:: TASK TO COMPLETE ::
Retrieve all lines below that have the string "KatoMultiplicativeDivisibilityRat".

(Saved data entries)
>>>
/-!
# Route `ErratumRoadFive` (rung K2a), crux 6 `NonSurjCorner` (item 19065): the twin's RATIONAL Kato layer is
# the PRIME-UNIFORM multiplicative Kato binder `X5.O1.KatoMultiplicativeDivisibilityRat` (no image hypothesis,
# no Euler-unit certificate) — so the corner's twin summand is `μ = 0` ALONE modulo that binder + Wuthrich Cor. 18
# (cell `bsd-stepL`, seat `bsd-stepL-corner-p1` g5; `--supports stmt-BirchSwinnertonDyer-19065`)

State of record (g4, `Theorems/ErratumRoadFiveNonSurjCornerTwinRubin.lean`, p463251): on the non-surjective corner
of X11b the rank-`0` Heegner TWIN `E^{d_K}` (`p ∈ {5,7}`, `p ∥ N`, `ρ̄` irreducible NOT onto, no (ram) witness)
needs x11c's typed divisibility `X11b.MultDivisibilityAt` = [Kato's divisibility in `Λ[1/p]`] + [`μ(X(E/ℚ_∞)) = 0`]
(`…TwinMu.lean`, p456176); the rational layer was PRINT only on the EULER-UNIT locus (Rubin 1998 Thm. 8.7 is
`N`-imprimitive: `char X ∣ p^t · ∏_{q∣N} 𝒫_q · L`).

THIS FILE removes the Euler-unit restriction by reading the rational layer from the PRIME-UNIFORM typed statement
of the `p = 2` cell (`Summits/…/X5/TwoAdicTargetsMultKatoRat.lean`, seat `bsd-2adic-mult`):
`X5.O1.KatoMultiplicativeDivisibilityRat W p` — for EVERY prime `p` of multiplicative reduction, both signs,
NO image hypothesis: `X(E/ℚ_∞)` torsion and `ι g = pⁿ · L` (non-split) resp. `ι(T · g) = pⁿ · L` (split) for some
`g ∈ char_Λ X`, `L` THE `Ω⁺_f`-normalised Mazur–Tate–Teitelbaum function. That cell reduces this binder at every
ODD `p` to Kato's §17.13 inputs at a multiplicative prime (`Kato2004/DivisibilityInputsMultiplicative.lean`: two
construction facts `Kato2004.exists_multDivisibilityInputs_{nonsplit,split}`, fields = Kato Thm. 12.4 (1),
12.5 (1)–(3), 12.6, 16.6 (2) with §16.1 at `α = a_p = ±1`, (17.13.1)–(17.13.3), Rubin 1998 Prop. A.2 /
Wuthrich 2014 p. 394 / Kobayashi 2006 Thm. 4.1 for the Coleman map; kernel: the tree's PROVED §17.13 module
theory `KatoDivisibilitySkeletonProofs` / `KatoDivisibilityExceptionalZeroSkeletonProofs`), so at `p ∈ {3,5,7}` the
binder is kernel ∘ Literature; here it is consumed BY NAME as a hypothesis shape (nothing asserted).

* §1 `Λ`-algebra: a nonzero rational period ratio `ϖ = a/(p^e·b')` is absorbed — from `g ∈ char_Λ X` with
  `ι g = pⁿ·L` one gets `C(a)·g ∈ char_Λ X` with `ι(C(a)·g) = p^{n+e}·ϖ·L·ι(C b')`, `C b'` a UNIT of `Λ`
  (`p ∤ b'`): exactly the "imprimitive divisibility with unit Euler constant" shape consumed by g4's
  `mem_charIdeal_of_imprimitive_of_isUnit` / `exists_mem_charIdeal_of_imprimitive_of_isUnit_split`.
* §2 **`multDivisibilityAt_of_katoMultRat_of_integral_of_mu_eq_zero`**: at any `(W, p)`, `p` multiplicative:
  `KatoMultiplicativeDivisibilityRat W p` + [`ϖ·L ∈ ι(Λ)`, Wuthrich-Cor.-18 shape] + [`μ(X(E/ℚ_∞)) = 0` for every
  cyclotomic dual datum] ⟹ `MultDivisibilityAt W p`; by NAME with Wuthrich 2014 Cor. 18
  (`…_of_corollary18_…`, `p ≠ 2`). NO Euler-unit certificate, NO image hypothesis, NO (ram).
* §3 the corner: **`erratumRoadFive_nonSurjCorner_of_certificates_of_lowerX11a_of_twinKatoMultRat_of_twinMuZero
  : pubs → Cor18 → EulerHalfOffLocus (19062) → X11aLowerHalf (19064) → Zₚᶜ → (∀ leaf twins, KatoMultiplicativeDivisibilityRat)
  → (∀ leaf twins, μ = 0) → NonSurjCorner`** (p454452 with `hdiv` supplied by §2), and the refined-Kolyvagin
  variant `…_of_refinedKolyvagin_of_lowerX11a_of_twinKatoMultRat_of_twinMuZero` (pubs → 19064 → Zₚᶜ → Jₚᶜ → …).

READING (for the planner ∕ rung K6). After this file the corner's twin summand is EXACTLY Greenberg's `μ = 0` at
the non-surjective X11a leaf twins (rung K6's `KatoMuTransfer` object at `p ∥ N`), modulo (i) the `bsd-2adic` binder
`KatoMultiplicativeDivisibilityRat` at the twins — kernel ∘ {`Kato2004.nonempty_iwasawaH1Data`, `Kato2004.thm12_4`,
`Kato2004.exists_multDivisibilityInputs_nonsplit/split`, Greenberg 1999 Thm. 1.5} at odd `p` once that cell's
Literature file lands (p474627, review-queued 2026-08-26) — and (ii) Wuthrich 2014 Cor. 18. The Euler-unit
certificate of p463251/p465107 is no longer needed anywhere.

HONEST FRAMING. Theorems only (no `def`, no named fact minted); `KatoMultiplicativeDivisibilityRat` is a
Summits-side `@[conjecture]` def of another cell taken as a HYPOTHESIS (exactly as x11c's `MultDivisibilityAt` was
in p454452); nothing here proves it, `μ = 0`, Zₚᶜ, Jₚᶜ or any pair's BSD; item 19065 does NOT close; no census
word moves; BSD is not proved by any of this. Flag `Cha05-Rmk25-structure` rides on §3.

References: [Kato2004Asterisque] Thm. 12.4–12.6 (pp. 221–222), Thm. 13.4 (p. 226), §16.1–16.6 (pp. 268–271),
§17.13 (pp. 279–280); [Rubin1998Durham] Thm. 4.1, Prop. 8.3 (i), Thm. 8.7, Prop. A.2; [Wuthrich2014] §3.2
(p. 394), §5 proof of Thm. 16 (p. 398), Cor. 18 (p. 398); [Kobayashi2006DocMath] §3 (p. 572), Thm. 4.1;
[GreenbergLNM1716] Conj. 1.11, §5 (pp. 121–124); [GreenbergVatsal2000] p. 2 (1)–(2); [Washington1997] §13.1;
tree: `X5/TwoAdicTargetsMultKatoRat.lean` (bsd-2adic), g0–g4's `Theorems/ErratumRoadFiveNonSurjCorner*.lean`.
-/

noncomputable section

open scoped Classical NumberField MatrixGroups ModularForm

namespace Summit.BirchSwinnertonDyer.Rank1Residual.X11b

open CongruenceSubgroup WeierstrassCurve NumberField IsDedekindDomain Field
  Literature.NumberTheory.EllipticCurves
  Literature.NumberTheory.EllipticCurves.ModularForms
  Literature.NumberTheory.EllipticCurves.Rank1Residual
  Literature.NumberTheory.EllipticCurves.Rank1Residual.Typed
  Literature.NumberTheory.EllipticCurves.Wuthrich2014
  Literature.NumberTheory.EllipticCurves.SteinWuthrich2013
  Literature.NumberTheory.EllipticCurves.GreenbergVatsal2000
  Literature.NumberTheory.QuadraticFields.Quadratic
  Summit.BirchSwinnertonDyer.Rank1Residual
  Summit.BirchSwinnertonDyer.Rank1Residual.X11b.Three.Koly
  Summit.BirchSwinnertonDyer.Rank1Residual.X5.O1

/-! ### §1 Λ-algebra: absorbing a nonzero rational period ratio -/

/-- A natural number prime to `p` is a unit of `ℤ_p` (its `p`-adic norm is `1`). [folklore] -/
theorem isUnit_padicInt_natCast_of_not_dvd {p : ℕ} [Fact p.Prime] {b : ℕ} (hb : ¬ p ∣ b) :
    IsUnit ((b : ℕ) : ℤ_[p]) := by
  rw [PadicInt.isUnit_iff]
  refine le_antisymm (PadicInt.norm_le_one _) (not_lt.mp fun hlt ↦ hb ?_)
  have hdvd := (PadicInt.norm_int_lt_one_iff_dvd (p := p) (b : ℤ)).mp (by exact_mod_cast hlt)
  exact_mod_cast hdvd

/-- **A nonzero rational is `a / (p^e · b')` with `a ∈ ℤ`, `p ∤ b'`**: `ϖ.num = p^e · b' · ϖ` in `ℚ` with
`ϖ.den = p^e · b'`, `p ∤ b'` (`Nat.exists_eq_pow_mul_and_not_dvd`, `Rat.mul_den_eq_num`). [folklore] -/
theorem exists_num_eq_pow_mul_mul {p : ℕ} [Fact p.Prime] (ϖ : ℚ) :
    ∃ (e b' : ℕ), ¬ p ∣ b' ∧ (ϖ.num : ℚ) = (p : ℚ) ^ e * (b' : ℚ) * ϖ := by
  obtain ⟨e, b', hb', hden⟩ :=
    Nat.exists_eq_pow_mul_and_not_dvd ϖ.den_nz p (Fact.out : p.Prime).ne_one
  refine ⟨e, b', hb', ?_⟩
  have h := Rat.mul_den_eq_num ϖ
  rw [hden] at h
  push_cast at h
  linear_combination -h

/-- **Non-split shape, rational period ratio absorbed.** If `X` is torsion with `μ(X) = 0`, `g ∈ char_Λ X` with
`ι g = C(p^n) · L` (the prime-uniform Kato shape), and `ι G = C(ϖ) · L` for a rational `ϖ` (integrality of the
Néron-normalised function), then `G ∈ char_Λ X`. Proof: with `ϖ.num = p^e · b' · ϖ`, `p ∤ b'`, the element
`C(ϖ.num) · g ∈ char_Λ X` satisfies `ι(C(ϖ.num) · g) = C(p^{n+e} · ϖ) · L · ι(C b')` with `C b'` a unit of `Λ` —
g4's `mem_charIdeal_of_imprimitive_of_isUnit` (the power of `p` cancels because `(p) ⊂ ℤ_p⟦T⟧` is prime and
`μ = 0`). [cite: Washington1997, §13.1] [cite: GreenbergVatsal2000, p. 2, (1)–(2)] -/
theorem mem_charIdeal_of_katoRat_of_integral_of_mu_eq_zero {p : ℕ} [Fact p.Prime]
    {W : WeierstrassCurve ℚ} [W.IsElliptic] {κ : ZpExtension ℚ p} {γ : Field.absoluteGaloisGroup ℚ}
    (hγ : κ.IsTopGenerator γ) (D : W.SelmerDualData κ γ) (hX : D.IsTorsion) (hμ : D.mu = 0)
    {n : ℕ} {g G : IwasawaAlgebra p} {ϖ : ℚ} {L : PowerSeries ℚ_[p]} (hg : g ∈ D.charIdeal)
    (hι : iwasawaToPowerSeries p g = PowerSeries.C ((p : ℚ_[p]) ^ n) * L)
    (hG : iwasawaToPowerSeries p G = PowerSeries.C ((ϖ : ℚ) : ℚ_[p]) * L) :
    G ∈ D.charIdeal := by
  obtain ⟨e, b', hb', hnum⟩ := exists_num_eq_pow_mul_mul (p := p) ϖ
  have hunit : IsUnit (PowerSeries.constantCoeff (PowerSeries.C ((b' : ℕ) : ℤ_[p]))) := by
    rw [PowerSeries.constantCoeff_C]
    exact isUnit_padicInt_natCast_of_not_dvd hb'
  have hmem : PowerSeries.C ((ϖ.num : ℤ) : ℤ_[p]) * g ∈ D.charIdeal := Ideal.mul_mem_left _ _ hg
  refine mem_charIdeal_of_imprimitive_of_isUnit hγ D hX hμ (t := n + e)
    (P := PowerSeries.C ((b' : ℕ) : ℤ_[p])) hunit hmem ?_ hG
  -- `ι(C(num) · g) = C(p^{n+e} · ϖ) · L · ι(C b')`
  have hcast : ((ϖ.num : ℤ) : ℚ_[p]) = (p : ℚ_[p]) ^ e * ((b' : ℕ) : ℚ_[p]) * ((ϖ : ℚ) : ℚ_[p]) := by
    have h := congrArg (fun q : ℚ ↦ (q : ℚ_[p])) hnum
    push_cast at h
    exact h
  rw [map_mul, hι, PowerSeries.map_C, PowerSeries.map_C, ← mul_assoc, ← map_mul, mul_assoc,
    mul_comm L, ← mul_assoc, ← map_mul]
  congr 2
  rw [map_intCast, map_natCast, hcast, pow_add]
  ring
<<<
:: TASK OUTPUT ::
# the PRIME-UNIFORM multiplicative Kato binder `X5.O1.KatoMultiplicativeDivisibilityRat` (no image hypothesis,
`X5.O1.KatoMultiplicativeDivisibilityRat W p` — for EVERY prime `p` of multiplicative reduction, both signs,
  `KatoMultiplicativeDivisibilityRat W p` + [`ϖ·L ∈ ι(Λ)`, Wuthrich-Cor.-18 shape] + [`μ(X(E/ℚ_∞)) = 0` for every
  : pubs → Cor18 → EulerHalfOffLocus (19062) → X11aLowerHalf (19064) → Zₚᶜ → (∀ leaf twins, KatoMultiplicativeDivisibilityRat)
`KatoMultiplicativeDivisibilityRat` at the twins — kernel ∘ {`Kato2004.nonempty_iwasawaH1Data`, `Kato2004.thm12_4`,
HONEST FRAMING. Theorems only (no `def`, no named fact minted); `KatoMultiplicativeDivisibilityRat` is a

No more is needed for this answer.